The method I use to predict labels has a problem in it.
BOTH 2 and 3!
The code to really inspect now is how I create the svm_node. Here it is again:
svm_node** LibSVM::createNode(INPUT const cv::Mat& data)
{
const int rowSize = data.rows;
const int colSize = data.cols;
//dynamically allocate the X matrix...
svm_node** x = new svm_node*[rowSize];
if(x == NULL)
throw MLInterfaceException("Could not allocate SVM Node Array.");
for(int row = 0; row < rowSize; ++row)
{
x[row] = new svm_node[colSize + 1]; //+1 here for the index-terminating -1
if(x[row] == NULL)
throw MLInterfaceException("Could not allocate SVM Node.");
}
for(int row = 0; row < rowSize; ++row)
{
for(int col = 0; col < colSize; ++col)
{
double tempVal = data.at<double>(row,col);
x[row][col].value = tempVal;
}
x[row][colSize].index = -1;
x[row][colSize].value = 0;
}
return x;
} /*createNode()*/
And prediction:
cv::Mat LibSVM::predict(INPUT const cv::Mat& data)
{
if(this->_svmModel == NULL)
throw MLInterfaceException("Cannot predict; no model has been trained or loaded.");
cv::Mat predMat;
//create the libsvm representation of data
svm_node** x = this->createNode(data);
//perform prediction for each feature vector
for(int i = 0; i < data.rows; ++i)
{
double pred = svm_predict(this->_svmModel, x[i]);
predMat.push_back<double>(pred);
}
//delete all rows and columns of x
for(int i = 0; i < data.rows; ++i)
delete[] x[i];
delete[] x;
return predMat;
}
EDIT6:
For those of you tuning in at home, I trained a model (using optimal C/Gamma found in MATLAB) in C++, saved it to file, and then tried predicting on the training data via Linux terminal. It scored 100%. Something is wrong with my prediction. o_0
EDIT7:
I found the issue finally. I had tremendous bug-tracking help in finding it. I printed the contents of the svm_node** 2D array used for prediction. It was a subset of the createProblem() method. There was a piece of it that I failed to copy + paste over to the new function. It was the index of a given feature; it was never written. There should have been 1 more line:
x[row][col].index = col + 1; //indexing starts at 1
And the prediction works fine now.
It would be useful to see your gamma value, since your data is not normalized that would make a huge difference.

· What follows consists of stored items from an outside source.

import Summits.HubbardSuperconductivity.HubbardSuperconductivity.Theorems.AnisotropyChordTransferFibre3FinXBSym

/-!
# Route `AnisotropyChord` / H0 rotor rung: FIN combined (rows `N₁` + C) certificate at `L = 13` — cell facts, part `cw`

Kernel facts `xbcCellAny 13 (49/50) 20 la lb (c, bn) = true` (via the symmetric-table evaluator `xbcCellAnyW` of `…FinXBSym`: `rw [← xbcCellAnyW_eq]; decide +kernel`, zero data) for 1 λ-cells of the per-`L` cover
(`…FinXCCover.xbcCheck`; cell design: p3 g6 (g5 generator) scratch `xbc_design.py`, mirrors `xb_mirror.py`/`xc_mirror.py`); assembled in `…FinXBCThirteen`.
Prover seat `hubbard-h0-rotor-p3` g5; helper for piece A = stmt-HubbardSuperconductivity-23918 of rung 19089 (`--supports`, helper class).
WHAT THIS IS NOT: nothing here proves superconductivity in the Hubbard model (rotor TARGET as worded stays FALSE, g15 verdict); kernel facts for the FIN certificate of two hypotheses (rows `N₁`, C) of ONE conditional reduction.  Tree imports only; no sorry, no new axioms.
-/

set_option linter.dupNamespace false

namespace Summit.HubbardSuperconductivity.HubbardSuperconductivity.Theorems.AnisotropyChord.Transfer.Fibre3

namespace FinXB

set_option maxHeartbeats 4000000 in
/-- kernel fact: cell 113 at `L = 13` (certified, c = (1/2 : ℚ), b = 17/20). [folklore] -/
theorem xbc13_113 : xbcCellAny 13 (49/50 : ℚ) 20 5482825648968658 5619896290192875 ((1/2 : ℚ), (17 : ℕ)) = true := by
  rw [← xbcCellAnyW_eq]
  decide +kernel

end FinXB

end Summit.HubbardSuperconductivity.HubbardSuperconductivity.Theorems.AnisotropyChord.Transfer.Fibre3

The gamma in libsvm is inversely to the hypersphere radius, so if those spheres are too small with respect to the input range, everything will be activated always and then the model would output always the same value.
So, the two recommendations would be 1) Scale your input values to the range [-1,1]. 2) Play with the gamma values.